136 e-Letters

  • The problem with non-clinical incident reports

    We can only reiterate the points brought forward by Carl Macrae in “The problem with incident reporting”. In our own work with incident reporting systems in the UK and Austria we observe that an estimated 50% of incident reports are eliminated without further consideration due to their non-clinical nature, even if they may affect patient safety. The remaining clinical reports are then pigeonholed to fit existing medical categories of expertise for further investigation. Hence, current incident reporting practices do not truly reflect the systemic complexities of medical errors, which are composed of both clinical and non-clinical elements. Incident reporting systems in healthcare need to either use more stringent reporting criteria to exclude non-clinical incidents upfront (even if they affect patient safety), but this would mean cutting themselves short of opportunities for whole system improvement. Alternatively, non-clinical reports should be further investigated to determine their potential contribution to (un)safe practice. This is likely to require the inclusion of non-clinical, organisational experts in the analysis of incident reports.
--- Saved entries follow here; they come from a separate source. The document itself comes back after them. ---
import Literature.NumberTheory.Rogawski1990.OneDimAutRepHArchType              -- ★ `OneDimAutRepH.ofAutomorphic` (archimedean types automatic), `bcη`, `bcψ`
import Literature.NumberTheory.Automorphic.Liu2021.CheckOfChiGalConj            -- ★ `HeckeCharacter.checkOfChi` (`χ̌(x) = χ(x_f ∕ x_fᶜ)`), `checkOfChi_ideleBaseChange`
import Literature.RepresentationTheory.Liu2021.OscillatorConventions           -- ★ `isOscillatorChar_toHeckeCharacter_iff` (conjugate symplectic ⟺ `μ̃|_{𝕀_{L⁺}} = ε`)
import Literature.NumberTheory.Automorphic.Liu2021.Def411WeilCarriersChiUnitary -- ★ `norm_chi_eq_one_cm` (automorphic `χ` is unitary)
import Summits.HodgeConjecture.HodgeConjecture.Theorems.F0P2oLocalLettersHold  -- ★ `GR91Lemma512NonsplitAsPrinted_holds` (#76 U′-N, hypothesis-free)
import HarnessLib

/-!
# Crux `H413`, programme P2 — THE FORWARD GLOBAL DICTIONARY `(μ, χ) ↦ ξ`: a one-dimensional automorphic `ξ = (η, ψ)` of
# `H = U(2) × U(1)` attached to Liu's theta datum `(μ, χ)` and Rogawski's auxiliary `μω`, satisfying the two dictionary pins of letter #76

Cell hodgecm-mathlib (D-0151), FLOOR 0, crux item H413 = stmt-HodgeConjecture-24833, programme P2 (theta ∕ `hdictE`); seat F0P2-p06 (g9), road
«S2♯-θ» FILE 1 (FINDING 2026-09-01T15:01Z: the REL-ENGINE head `F0P2E3RelEngine.relParity_of_engine` consumes the print letter S2♯ #80 only through
its FINITE clause at THETA-type `P`; that clause needs a GLOBAL `ξ` attached to `(μ, χ)` — this file — and the ★ local dictionaries).  THEOREMS ONLY
(no `def`, no instance, no notation, no named fact, no `sorry`); no `Cruxes/…/Lines` import (O50-1); kernel lane `--supports stmt-HodgeConjecture-24833`.
HONEST LABEL: HC_CM is proved only modulo the 2 remaining named inputs (hLiu418, h413) until rung 0 closes; this file asserts nothing printed — it is
Hecke-character algebra over the ★ idelic Hilbert-90 dictionary.

THE MATHEMATICS ([Rogawski1990, §12.2 p. 174, §13.1 p. 199]; [GelbartRogawski1991, §5.1 (5.1.1) p. 465]).  The tree has the REVERSE dictionary
★ `F0P2iGRDWitness.grdMu ∕ grdChi` (`ξ ↦ (μ_ξ, χ_ξ)`): `μ̃_ξ = η̃⁻¹ψ̃⁻¹μω`, `χ_ξ(z∕z̄) = (ψ̃⁻¹μ̃_ξ²)(1, z)`.  Conversely, GIVEN a conjugate-symplectic
`μ : C_L → S¹` (★ `IsConjugateSymplectic`: `μ̃|_{𝕀_{L⁺}} = ε_{L∕L⁺}`, ★ `isOscillatorChar_toHeckeCharacter_iff`), an automorphic character `χ` of
`L¹∖U(1)(𝔸_{L⁺,f})` (★ `Chi`) and ANY Hecke character `μω` with `μω|_{𝕀_{L⁺}} = ε_{L∕L⁺}`, put `μ̃ := toHeckeCharacter μ`, `χ̌(x) := χ(x_f∕x̄_f)`
(★ `HeckeCharacter.checkOfChi`), and
  `ψ̃ := μ̃² · χ̌⁻¹`,   `η̃ := μω · μ̃⁻¹ · ψ̃⁻¹`.
Both are trivial on `𝕀_{L⁺}` (`ε² = 1`, ★ `quadraticHeckeCharCM_sq`; `χ̌|_{𝕀_{L⁺}} = 1`, ★ `checkOfChi_ideleBaseChange`), hence DESCEND to automorphic characters
`ψ`, `η` of the norm-one torus `T(𝔸_{L⁺})` (idelic Hilbert 90, ★ `TorusDict.exists_pullback_eq`), and `ξ := (η, ψ)` is a one-dimensional automorphic
representation of `H` (★ `OneDimAutRepH.ofAutomorphic`: the even archimedean types are automatic).  By construction (commutative-group algebra)
  `η̃⁻¹ · ψ̃⁻¹ · μω = μ̃`   and   `ψ̃⁻¹ · (η̃⁻¹ψ̃⁻¹μω)² = χ̌`,
which are EXACTLY the two dictionary pins (hdμ), (hdχ) of ★ letter #76 `GelbartRogawski1991.GR91Lemma512NonsplitAsPrinted` (hypothesis-free in the
tree: ★ `F0P2oLocalLettersHold.GR91Lemma512NonsplitAsPrinted_holds`).

* §1 `exists_xi_dictionary` — `∃ ξ, μ̃ = ξ.bcη⁻¹ * ξ.bcψ⁻¹ * μω ∧ χ̌ = ξ.bcψ⁻¹ * (ξ.bcη⁻¹ * ξ.bcψ⁻¹ * μω) ^ 2`; the pins in #76's literal shapes
  (`exists_xi_dictionary_pins`: semilocal components at every finite place of `L⁺`, and `χ (z∕z̄) = … (1_∞, z)` for every finite idèle `z`).
* §2 `exists_xi_thetaType_in_xiPrincipalSeries` — consequence over ★ #76: ONE global `ξ` (depending on `μ`, `χ`, `μω` only) such that at EVERY non-split
  place and every frame the local theta type `X_v(μ, ε, χ)` (some line class `ε`) is a constituent of the principal series `i_G(χ_{ξ,v})` of `ξ`
  — the non-split local clause of «`Θ_μ(χ) ∈ Π(ξ)`» with `ξ` GLOBAL.

## References
* [Rogawski1990] J. Rogawski, *Automorphic Representations of Unitary Groups in Three Variables*, Ann. of Math. Stud. 123 (1990): §12.2 (2) p. 174; §13.1 p. 199.
* [GelbartRogawski1991] S. Gelbart, J. Rogawski, Invent. Math. 105 (1991): §5.1 (5.1.1) p. 465, Lem. 5.1.2 pp. 465–466.
* [Liu2021] Y. Liu, arXiv:2102.11518: Def. 4.1, Def. 4.11 (l. 2090), App. D §D.1 (l. 5224).
* [CasselsFrohlichANT1967] Ch. VII (Tate) §7.4 (idelic Hilbert 90).
-/

set_option autoImplicit false
-- the mandated namespace repeats the single-problem summit's segment (`HodgeConjecture.HodgeConjecture`)
set_option linter.dupNamespace false

noncomputable section

open NumberField IsDedekindDomain
open scoped Matrix

open Literature.NumberTheory Literature.NumberTheory.Automorphic Literature.NumberTheory.Automorphic.UnitaryGroup
open Literature.NumberTheory.Automorphic.IdeleClassGroup
open Literature.NumberTheory.Automorphic.Liu2021 Literature.NumberTheory.Automorphic.Liu2021.Def411WeilCarriers
open Literature.NumberTheory.Automorphic.Liu2021.CheckOfChi
open Literature.NumberTheory.GaloisRepresentations
open Literature.NumberTheory.Rogawski1990
open Literature.NumberTheory.GelbartRogawski1991
open Literature.NumberTheory.Automorphic.Arthur2013.Leaves.TECR
open Literature.RepresentationTheory.Liu2021 (isOscillatorChar_toHeckeCharacter_iff isOscillatorChar_iff)

namespace Summit.HodgeConjecture.HodgeConjecture.Cruxes.H413.F0P2uXiOfThetaDatum

variable (L : Type) [Field L] [NumberField L] [IsCMField L]

/-! ## §1 The forward dictionary -/

/-- **THE FORWARD DICTIONARY `(μ, χ, μω) ↦ ξ`.**  For `μ` conjugate symplectic, `χ` an automorphic character of `L¹∖U(1)(𝔸_{L⁺,f})` and `μω` with
`μω|_{𝕀_{L⁺}} = ε_{L∕L⁺}`, there is a one-dimensional automorphic `ξ = (η, ψ)` of `H = U(2) × U(1)` with
`μ̃ = η̃⁻¹ · ψ̃⁻¹ · μω` and `χ̌ = ψ̃⁻¹ · (η̃⁻¹ψ̃⁻¹μω)²` (`μ̃ = toHeckeCharacter μ`, `χ̌ = HeckeCharacter.checkOfChi`, `η̃ = ξ.bcη`, `ψ̃ = ξ.bcψ`).
Construction: `ψ̃ := μ̃²χ̌⁻¹`, `η̃ := μω μ̃⁻¹ ψ̃⁻¹`, both trivial on `𝕀_{L⁺}`, descended by idelic Hilbert 90.
[cite: Rogawski1990, §12.2 (2) p. 174; §13.1 p. 199] [cite: GelbartRogawski1991, §5.1 (5.1.1) p. 465] [cite: Liu2021, App. D §D.1 (l. 5224)] -/
theorem exists_xi_dictionary (μω : HeckeCharacter L)
    (hquad : ∀ x : Literature.NumberTheory.GaloisRepresentations.ideleGroup ↥(maximalRealSubfield L),
      μω (AdeleRing.ideleBaseChange (↥(maximalRealSubfield L)) L x) = quadraticHeckeCharCM L x)
    (μ : Literature.NumberTheory.Automorphic.IdeleClassGroup L →ₜ* Circle) (hμ : IsConjugateSymplectic L μ)
    (hcc : IsCMField.complexConj L * IsCMField.complexConj L = 1)
    (χ : Chi (↥(maximalRealSubfield L)) L (IsCMField.complexConj L)) :
    ∃ ξ : OneDimAutRepH L,
      toHeckeCharacter L μ = ξ.bcη⁻¹ * ξ.bcψ⁻¹ * μω ∧
      HeckeCharacter.checkOfChi hcc χ = ξ.bcψ⁻¹ * (ξ.bcη⁻¹ * ξ.bcψ⁻¹ * μω) ^ 2 := by
  have h2 : Module.finrank ↥(maximalRealSubfield L) L = 2 := Algebra.IsQuadraticExtension.finrank_eq_two _ L
  have hc : IsCMField.complexConj L ≠ 1 := IsCMField.complexConj_ne_one (K := L)
  -- `μ̃|_{𝕀_{L⁺}} = ε`
  have hμsplit : ∀ x : Literature.NumberTheory.GaloisRepresentations.ideleGroup ↥(maximalRealSubfield L),
      toHeckeCharacter L μ (AdeleRing.ideleBaseChange (↥(maximalRealSubfield L)) L x) = quadraticHeckeCharCM L x :=
    (isOscillatorChar_iff (toHeckeCharacter L μ)).1 ((isOscillatorChar_toHeckeCharacter_iff μ).2 hμ)
  -- `ε² = 1`
  have hεsq : ∀ x : Literature.NumberTheory.GaloisRepresentations.ideleGroup ↥(maximalRealSubfield L), quadraticHeckeCharCM L x ^ 2 = 1 := fun x => by
    rw [← HeckeCharacter.pow_apply, quadraticHeckeCharCM_sq, HeckeCharacter.one_apply]
  -- `ψ̃ := μ̃² χ̌⁻¹` is trivial on `𝕀_{L⁺}`
  have hψsplit : ∀ x : Literature.NumberTheory.GaloisRepresentations.ideleGroup ↥(maximalRealSubfield L),
      (toHeckeCharacter L μ ^ 2 * (HeckeCharacter.checkOfChi hcc χ)⁻¹) (AdeleRing.ideleBaseChange (↥(maximalRealSubfield L)) L x) = 1 := by
    intro x
    rw [HeckeCharacter.mul_apply, HeckeCharacter.pow_apply, HeckeCharacter.inv_apply, hμsplit, checkOfChi_ideleBaseChange, inv_one,
      mul_one, hεsq]
  obtain ⟨ψ, hψ, hψeq⟩ := TorusDict.exists_pullback_eq (IsCMField.complexConj L) h2 hc _ hψsplit
  -- `η̃ := μω μ̃⁻¹ ψ̃⁻¹` is trivial on `𝕀_{L⁺}`
  -- (`η̃` is spelled `ψ̃⁻¹ μω μ̃⁻¹` so that both pins below are FREE-group identities, closed by `group`)
  have hηsplit : ∀ x : Literature.NumberTheory.GaloisRepresentations.ideleGroup ↥(maximalRealSubfield L),
      ((toHeckeCharacter L μ ^ 2 * (HeckeCharacter.checkOfChi hcc χ)⁻¹)⁻¹ * μω * (toHeckeCharacter L μ)⁻¹)
        (AdeleRing.ideleBaseChange (↥(maximalRealSubfield L)) L x) = 1 := by
    intro x
    rw [HeckeCharacter.mul_apply, HeckeCharacter.mul_apply, HeckeCharacter.inv_apply, HeckeCharacter.inv_apply, hquad, hμsplit, hψsplit,
      inv_one, one_mul, mul_inv_cancel]
  obtain ⟨η, hη, hηeq⟩ := TorusDict.exists_pullback_eq (IsCMField.complexConj L) h2 hc _ hηsplit
  -- the candidate and its base changes (definitional: `bcη (ofAutomorphic η ψ _ _) = pullback η`)
  have e1 : (OneDimAutRepH.ofAutomorphic η ψ hη hψ).bcη =
      (toHeckeCharacter L μ ^ 2 * (HeckeCharacter.checkOfChi hcc χ)⁻¹)⁻¹ * μω * (toHeckeCharacter L μ)⁻¹ := hηeq
  have e2 : (OneDimAutRepH.ofAutomorphic η ψ hη hψ).bcψ = toHeckeCharacter L μ ^ 2 * (HeckeCharacter.checkOfChi hcc χ)⁻¹ := hψeq
  refine ⟨OneDimAutRepH.ofAutomorphic η ψ hη hψ, ?_, ?_⟩
  · -- (hdμ): `(ψ̃⁻¹ μω μ̃⁻¹)⁻¹ ψ̃⁻¹ μω = μ̃`
    rw [e1, e2]
    group
  · -- (hdχ): `ψ̃⁻¹ (η̃⁻¹ψ̃⁻¹μω)² = ψ̃⁻¹ μ̃² = (μ̃²χ̌⁻¹)⁻¹ μ̃² = χ̌`
    rw [e1, e2]
    group

/-- **The forward dictionary in letter #76's literal pin shapes**: (hdμ) semilocally at every finite place of `L⁺`, and (hdχ) `χ(z∕z̄) = (ψ̃⁻¹(η̃⁻¹ψ̃⁻¹μω)²)((1_∞, z))`
for every finite idèle `z` of `L` (`χ̌((1_∞, z)) = χ(z∕z̄)`, ★ `checkOfChi_apply`).
[cite: Rogawski1990, §12.2 (2) p. 174] [cite: GelbartRogawski1991, §5.1 (5.1.1) p. 465] [cite: Liu2021, App. D §D.1 (l. 5224)] -/
theorem exists_xi_dictionary_pins (μω : HeckeCharacter L)
    (hquad : ∀ x : Literature.NumberTheory.GaloisRepresentations.ideleGroup ↥(maximalRealSubfield L),
      μω (AdeleRing.ideleBaseChange (↥(maximalRealSubfield L)) L x) = quadraticHeckeCharCM L x)
    (μ : Literature.NumberTheory.Automorphic.IdeleClassGroup L →ₜ* Circle) (hμ : IsConjugateSymplectic L μ)
    (hcc : IsCMField.complexConj L * IsCMField.complexConj L = 1)
    (χ : Chi (↥(maximalRealSubfield L)) L (IsCMField.complexConj L)) :
    ∃ ξ : OneDimAutRepH L,
      (∀ v : HeightOneSpectrum (𝓞 ↥(maximalRealSubfield L)),
          (toHeckeCharacter L μ).semilocalComponent L v = (ξ.bcη⁻¹ * ξ.bcψ⁻¹ * μω).semilocalComponent L v) ∧
      (∀ z : (FiniteAdeleRing (𝓞 L) L)ˣ,
          χ.1 (finAdelicCheck (↥(maximalRealSubfield L)) L (IsCMField.complexConj L) hcc z) =
            (ξ.bcψ⁻¹ * (ξ.bcη⁻¹ * ξ.bcψ⁻¹ * μω) ^ 2)
              (Units.map (N := AdeleRing (𝓞 L) L) (MonoidHom.inr (InfiniteAdeleRing L) (FiniteAdeleRing (𝓞 L) L)) z)) := by
  obtain ⟨ξ, hμξ, hχξ⟩ := exists_xi_dictionary L μω hquad μ hμ hcc χ
  refine ⟨ξ, fun v => by rw [hμξ], fun z => ?_⟩
  have hfin : idelicFinPart L (Units.map (N := AdeleRing (𝓞 L) L) (MonoidHom.inr (InfiniteAdeleRing L) (FiniteAdeleRing (𝓞 L) L)) z) = z :=
    Units.ext rfl
  rw [← hχξ, checkOfChi_apply, hfin]

/-! ## §2 Consequence over ★ #76: the local theta type lies in the principal series of the GLOBAL `ξ` at every non-split place -/

set_option synthInstance.maxHeartbeats 400000 in
set_option maxHeartbeats 8000000 in
/-- **ONE GLOBAL `ξ` FOR ALL NON-SPLIT PLACES.**  For Liu's theta datum `(μ, χ)` (`μ` conjugate symplectic, `χ ∈ Chi`) and Rogawski's `μω` (unitary,
`μω|_{𝕀_{L⁺}} = ε`), the forward dictionary `ξ` of §1 satisfies, at EVERY CM frame `(H, e₁, dV, g)`, EVERY non-split place `v` and EVERY form congruence
`(T, a)`: some constituent `x₀` of the principal series `i_G(χ_{ξ,v})`, `χ_{ξ,v} = cmXiTorusChar L v μω_v η_v ψ_v`, transported to `U(H)(L⁺_v)`, IS the local theta
type `X_v(μ, ε, χ)` of some line class `ε` (★ #76 `GR91Lemma512NonsplitAsPrinted_holds` with its two dictionary pins DISCHARGED by `exists_xi_dictionary_pins`;
`χ` is continuous and unitary, ★ `norm_chi_eq_one_cm`).  This is the non-split local clause of «the theta lift `Θ_μ(χ)` lies in `Π(ξ)`» with a GLOBAL `ξ`.
[cite: GelbartRogawski1991, §5.1 (5.1.1) p. 465, Lem. 5.1.2 pp. 465–466] [cite: Rogawski1990, §12.2 (2) p. 174; §13.1 p. 199] -/
theorem exists_xi_thetaType_in_xiPrincipalSeries (μω : HeckeCharacter L) (hμu : μω.IsUnitary)
    (hquad : ∀ x : Literature.NumberTheory.GaloisRepresentations.ideleGroup ↥(maximalRealSubfield L),
      μω (AdeleRing.ideleBaseChange (↥(maximalRealSubfield L)) L x) = quadraticHeckeCharCM L x)
    (μ : Literature.NumberTheory.Automorphic.IdeleClassGroup L →ₜ* Circle) (hμ : IsConjugateSymplectic L μ)
    (χ : Chi (↥(maximalRealSubfield L)) L (IsCMField.complexConj L)) :
    ∃ ξ : OneDimAutRepH L,
      (∀ v : HeightOneSpectrum (𝓞 ↥(maximalRealSubfield L)),
          (toHeckeCharacter L μ).semilocalComponent L v = (ξ.bcη⁻¹ * ξ.bcψ⁻¹ * μω).semilocalComponent L v) ∧
      (∀ z : (FiniteAdeleRing (𝓞 L) L)ˣ,
          χ.1 (finAdelicCheck (↥(maximalRealSubfield L)) L (IsCMField.complexConj L)
              (AlgEquiv.ext fun x => by rw [AlgEquiv.mul_apply, IsCMField.complexConj_apply_apply, AlgEquiv.one_apply]) z) =
            (ξ.bcψ⁻¹ * (ξ.bcη⁻¹ * ξ.bcψ⁻¹ * μω) ^ 2)
              (Units.map (N := AdeleRing (𝓞 L) L) (MonoidHom.inr (InfiniteAdeleRing L) (FiniteAdeleRing (𝓞 L) L)) z)) ∧
      ∀ (H : Matrix (Fin 3) (Fin 3) L) (hH : (H.map (cmConjRingHom L))ᵀ = H) (hHd : IsUnit H.det)
        {n' : ℕ} (e₁ : Fin 3 × Fin 1 ≃ Fin n') (dV : Fin 3 → L) (hdV : ∀ i, IsCMField.complexConj L (dV i) = dV i) (hdV0 : ∀ i, dV i ≠ 0) (g : GL (Fin 3) L)
        (hg : ((g : Matrix (Fin 3) (Fin 3) L).map (cmConjRingHom L))ᵀ * H * (g : Matrix (Fin 3) (Fin 3) L) = Matrix.diagonal dV)
        (v : HeightOneSpectrum (𝓞 ↥(maximalRealSubfield L))),
        (∀ w : PlacesOver L v, IsCMField.complexConj L • w.1 = w.1) →
        ∀ (T : GL (Fin 3) (UnitaryGroup.LocalRing L v)) (a : UnitaryGroup.LocalRing L v) (ha : IsUnit a)
          (h : formCongr (conjLocal L (IsCMField.complexConj L) v) T (H.map (algebraMap L (UnitaryGroup.LocalRing L v))) =
            a • (Matrix.of fun i j : Fin 3 => if i.val + j.val + 1 = 3 then (1 : L) else 0).map (algebraMap L (UnitaryGroup.LocalRing L v))),
          ∃ x₀ : IrrClass (Gqs L v),
            x₀.IsConstituentOf (cmPrincipalSeries L 3 v (cmXiTorusChar L v (μω.semilocalComponent L v)
              (torusLocalComponent L (IsCMField.complexConj L) v ξ.η) (torusLocalComponent L (IsCMField.complexConj L) v ξ.ψ))) ∧
            ∃ ε : (↥(maximalRealSubfield L))ˣ,
              ThetaTypeAtCM L H e₁ dV hdV hdV0 g hg μ hμ χ.1 ε v (IrrClass.comap (cmDatumLocalCongr L v T ha h).symm x₀) := by
  obtain ⟨ξ, hμξ, hχξ⟩ := exists_xi_dictionary_pins L μω hquad μ hμ
    (AlgEquiv.ext fun x => by rw [AlgEquiv.mul_apply, IsCMField.complexConj_apply_apply, AlgEquiv.one_apply]) χ
  refine ⟨ξ, hμξ, hχξ, ?_⟩
  intro H hH hHd n' e₁ dV hdV hdV0 g hg v hv T a ha h
  exact F0P2oLocalLettersHold.GR91Lemma512NonsplitAsPrinted_holds L H hH hHd e₁ dV hdV hdV0 g hg ξ μω hμu hquad μ hμ χ.1 χ.2.1
    (norm_chi_eq_one_cm L χ) hμξ hχξ v hv T a ha h

end Summit.HodgeConjecture.HodgeConjecture.Cruxes.H413.F0P2uXiOfThetaDatum

end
  • Authors response to comment by Maureen E. Burger

    We appreciate the concerns raised and agree that accurately presenting the findings of our study regarding patient-reported possible PICC-related complications is important. We took several steps to ensure transparency in how we presented our data. First, we were vigilant about consistently defining our outcomes as “possible complications” in all key areas of the paper including the main outcomes and conclusions section of the abstract, study measures section in the methods, main findings in the results section and in the discussion. The fact that the term “possible” or “potential” was not always used or some terms appeared to be used interchangeably was to improve readability of the article. In general, however, we were conscientious about clearly noting that we asked patients about signs or symptoms of a potential complication or adverse effect. Second, we purposefully chose to not present the data as complication rates (implying that these were actual events), but as the percentage of patients reporting a given event – thus we faithfully represented what we were told by patients during follow-up assessments. Third, we took these approaches because our primary objective was to accurately present the data collected from our patients; if something mattered enough to a patient to tell us about it, then it should matter to us as healthcare professionals regardless of internal standards that we may use to define serious medical complications. While that’s not to say that f...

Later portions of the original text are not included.